===== EXERCISE INPUT =====

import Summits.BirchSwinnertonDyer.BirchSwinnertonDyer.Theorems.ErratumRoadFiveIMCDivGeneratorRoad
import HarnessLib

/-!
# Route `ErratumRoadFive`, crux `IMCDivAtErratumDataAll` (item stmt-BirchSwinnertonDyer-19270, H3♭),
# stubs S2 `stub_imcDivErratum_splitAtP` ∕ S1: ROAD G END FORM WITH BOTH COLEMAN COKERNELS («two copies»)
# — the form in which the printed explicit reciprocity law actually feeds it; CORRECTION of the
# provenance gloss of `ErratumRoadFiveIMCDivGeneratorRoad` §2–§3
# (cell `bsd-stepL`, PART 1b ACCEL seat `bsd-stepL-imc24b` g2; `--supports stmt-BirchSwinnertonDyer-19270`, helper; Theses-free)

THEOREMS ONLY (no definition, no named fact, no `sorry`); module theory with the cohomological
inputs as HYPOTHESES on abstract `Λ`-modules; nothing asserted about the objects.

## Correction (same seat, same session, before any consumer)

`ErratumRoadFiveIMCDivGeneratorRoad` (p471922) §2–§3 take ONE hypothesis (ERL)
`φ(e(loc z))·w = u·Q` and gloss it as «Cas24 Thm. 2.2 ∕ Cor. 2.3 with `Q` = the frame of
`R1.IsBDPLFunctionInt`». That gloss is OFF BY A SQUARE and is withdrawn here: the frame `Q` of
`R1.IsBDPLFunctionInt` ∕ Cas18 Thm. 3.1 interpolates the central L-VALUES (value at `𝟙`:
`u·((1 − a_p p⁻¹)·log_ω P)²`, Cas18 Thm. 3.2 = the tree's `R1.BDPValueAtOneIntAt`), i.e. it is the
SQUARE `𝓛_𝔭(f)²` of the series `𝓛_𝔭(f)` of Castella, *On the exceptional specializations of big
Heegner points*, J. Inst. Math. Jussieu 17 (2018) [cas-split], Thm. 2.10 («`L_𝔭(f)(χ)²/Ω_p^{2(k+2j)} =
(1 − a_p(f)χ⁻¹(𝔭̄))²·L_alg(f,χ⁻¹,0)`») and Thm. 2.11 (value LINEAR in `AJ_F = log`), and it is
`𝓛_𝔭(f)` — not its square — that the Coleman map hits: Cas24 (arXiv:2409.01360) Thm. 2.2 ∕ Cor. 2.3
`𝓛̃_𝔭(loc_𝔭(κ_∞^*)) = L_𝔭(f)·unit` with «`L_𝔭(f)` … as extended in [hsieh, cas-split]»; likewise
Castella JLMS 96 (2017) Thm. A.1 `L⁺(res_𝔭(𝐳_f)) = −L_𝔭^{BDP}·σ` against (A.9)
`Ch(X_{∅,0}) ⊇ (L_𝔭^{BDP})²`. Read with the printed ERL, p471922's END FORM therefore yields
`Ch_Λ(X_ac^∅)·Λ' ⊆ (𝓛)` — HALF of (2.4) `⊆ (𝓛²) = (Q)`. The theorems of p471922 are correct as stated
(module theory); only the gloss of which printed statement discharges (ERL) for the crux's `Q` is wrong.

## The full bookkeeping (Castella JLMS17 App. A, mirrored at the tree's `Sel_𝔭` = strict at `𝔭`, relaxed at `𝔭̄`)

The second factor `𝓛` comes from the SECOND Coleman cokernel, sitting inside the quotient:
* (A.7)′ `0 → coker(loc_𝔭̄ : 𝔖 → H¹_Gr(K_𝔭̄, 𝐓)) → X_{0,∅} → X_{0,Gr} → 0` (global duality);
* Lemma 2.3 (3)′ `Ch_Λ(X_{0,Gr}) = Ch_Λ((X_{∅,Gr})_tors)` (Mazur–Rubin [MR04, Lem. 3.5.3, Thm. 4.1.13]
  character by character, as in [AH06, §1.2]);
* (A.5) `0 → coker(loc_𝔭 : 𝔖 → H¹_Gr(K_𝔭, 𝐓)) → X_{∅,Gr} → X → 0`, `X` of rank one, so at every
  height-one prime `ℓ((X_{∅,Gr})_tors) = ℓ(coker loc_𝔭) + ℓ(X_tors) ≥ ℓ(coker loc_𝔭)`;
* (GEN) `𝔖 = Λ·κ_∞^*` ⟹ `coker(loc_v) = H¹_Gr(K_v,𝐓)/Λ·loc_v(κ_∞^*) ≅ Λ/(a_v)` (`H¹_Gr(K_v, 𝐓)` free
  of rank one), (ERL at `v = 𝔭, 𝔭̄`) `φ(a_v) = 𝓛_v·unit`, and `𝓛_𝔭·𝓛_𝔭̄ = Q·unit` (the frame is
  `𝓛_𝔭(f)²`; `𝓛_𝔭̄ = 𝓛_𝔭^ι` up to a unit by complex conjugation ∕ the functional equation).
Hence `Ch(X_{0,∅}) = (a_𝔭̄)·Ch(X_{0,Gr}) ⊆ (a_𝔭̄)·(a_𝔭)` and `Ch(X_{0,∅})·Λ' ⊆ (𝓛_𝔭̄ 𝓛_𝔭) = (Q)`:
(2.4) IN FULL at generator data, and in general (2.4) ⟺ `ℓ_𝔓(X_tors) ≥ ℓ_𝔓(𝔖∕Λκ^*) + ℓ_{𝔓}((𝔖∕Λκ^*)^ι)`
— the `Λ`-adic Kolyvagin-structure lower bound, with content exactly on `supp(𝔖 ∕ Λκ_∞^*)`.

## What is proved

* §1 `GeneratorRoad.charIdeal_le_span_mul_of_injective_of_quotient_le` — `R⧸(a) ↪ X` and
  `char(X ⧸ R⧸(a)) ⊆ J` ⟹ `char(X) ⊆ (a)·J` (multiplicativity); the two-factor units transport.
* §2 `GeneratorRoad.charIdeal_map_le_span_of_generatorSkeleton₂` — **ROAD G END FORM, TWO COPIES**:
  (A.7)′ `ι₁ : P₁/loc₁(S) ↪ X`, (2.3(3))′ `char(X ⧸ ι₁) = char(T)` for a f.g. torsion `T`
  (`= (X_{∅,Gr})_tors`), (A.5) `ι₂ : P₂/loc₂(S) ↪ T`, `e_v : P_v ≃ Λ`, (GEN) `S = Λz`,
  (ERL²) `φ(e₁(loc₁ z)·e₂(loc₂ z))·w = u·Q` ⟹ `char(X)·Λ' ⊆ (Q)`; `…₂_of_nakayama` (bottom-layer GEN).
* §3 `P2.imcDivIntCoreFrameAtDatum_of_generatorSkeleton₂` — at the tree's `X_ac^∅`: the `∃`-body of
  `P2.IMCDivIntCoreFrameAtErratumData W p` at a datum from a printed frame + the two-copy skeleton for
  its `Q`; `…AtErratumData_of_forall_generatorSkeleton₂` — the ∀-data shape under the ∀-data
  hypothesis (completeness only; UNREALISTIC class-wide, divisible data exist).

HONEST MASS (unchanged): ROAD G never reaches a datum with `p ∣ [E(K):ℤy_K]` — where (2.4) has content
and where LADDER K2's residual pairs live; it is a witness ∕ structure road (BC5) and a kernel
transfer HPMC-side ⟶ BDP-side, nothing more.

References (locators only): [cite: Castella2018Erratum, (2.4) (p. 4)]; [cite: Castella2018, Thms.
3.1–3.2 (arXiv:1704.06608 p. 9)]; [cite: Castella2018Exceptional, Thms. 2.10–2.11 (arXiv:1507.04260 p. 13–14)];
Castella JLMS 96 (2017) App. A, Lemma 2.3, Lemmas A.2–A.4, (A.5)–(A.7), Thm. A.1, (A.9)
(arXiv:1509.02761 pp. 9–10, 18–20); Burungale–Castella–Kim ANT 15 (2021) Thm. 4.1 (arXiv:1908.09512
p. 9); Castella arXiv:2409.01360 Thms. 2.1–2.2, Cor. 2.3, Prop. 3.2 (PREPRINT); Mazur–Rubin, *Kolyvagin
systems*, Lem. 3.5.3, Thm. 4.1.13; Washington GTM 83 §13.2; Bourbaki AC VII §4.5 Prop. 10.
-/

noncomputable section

=====

◆ ACTIVITY
Return only the stretch of the material above from the line holding "character by character, as" through the line holding "lower bound, with", copied exactly.

◆ RESULT OF THIS EXERCISE
  character by character, as in [AH06, §1.2]);
* (A.5) `0 → coker(loc_𝔭 : 𝔖 → H¹_Gr(K_𝔭, 𝐓)) → X_{∅,Gr} → X → 0`, `X` of rank one, so at every
  height-one prime `ℓ((X_{∅,Gr})_tors) = ℓ(coker loc_𝔭) + ℓ(X_tors) ≥ ℓ(coker loc_𝔭)`;
* (GEN) `𝔖 = Λ·κ_∞^*` ⟹ `coker(loc_v) = H¹_Gr(K_v,𝐓)/Λ·loc_v(κ_∞^*) ≅ Λ/(a_v)` (`H¹_Gr(K_v, 𝐓)` free
  of rank one), (ERL at `v = 𝔭, 𝔭̄`) `φ(a_v) = 𝓛_v·unit`, and `𝓛_𝔭·𝓛_𝔭̄ = Q·unit` (the frame is
  `𝓛_𝔭(f)²`; `𝓛_𝔭̄ = 𝓛_𝔭^ι` up to a unit by complex conjugation ∕ the functional equation).
Hence `Ch(X_{0,∅}) = (a_𝔭̄)·Ch(X_{0,Gr}) ⊆ (a_𝔭̄)·(a_𝔭)` and `Ch(X_{0,∅})·Λ' ⊆ (𝓛_𝔭̄ 𝓛_𝔭) = (Q)`:
(2.4) IN FULL at generator data, and in general (2.4) ⟺ `ℓ_𝔓(X_tors) ≥ ℓ_𝔓(𝔖∕Λκ^*) + ℓ_{𝔓}((𝔖∕Λκ^*)^ι)`
— the `Λ`-adic Kolyvagin-structure lower bound, with content exactly on `supp(𝔖 ∕ Λκ_∞^*)`.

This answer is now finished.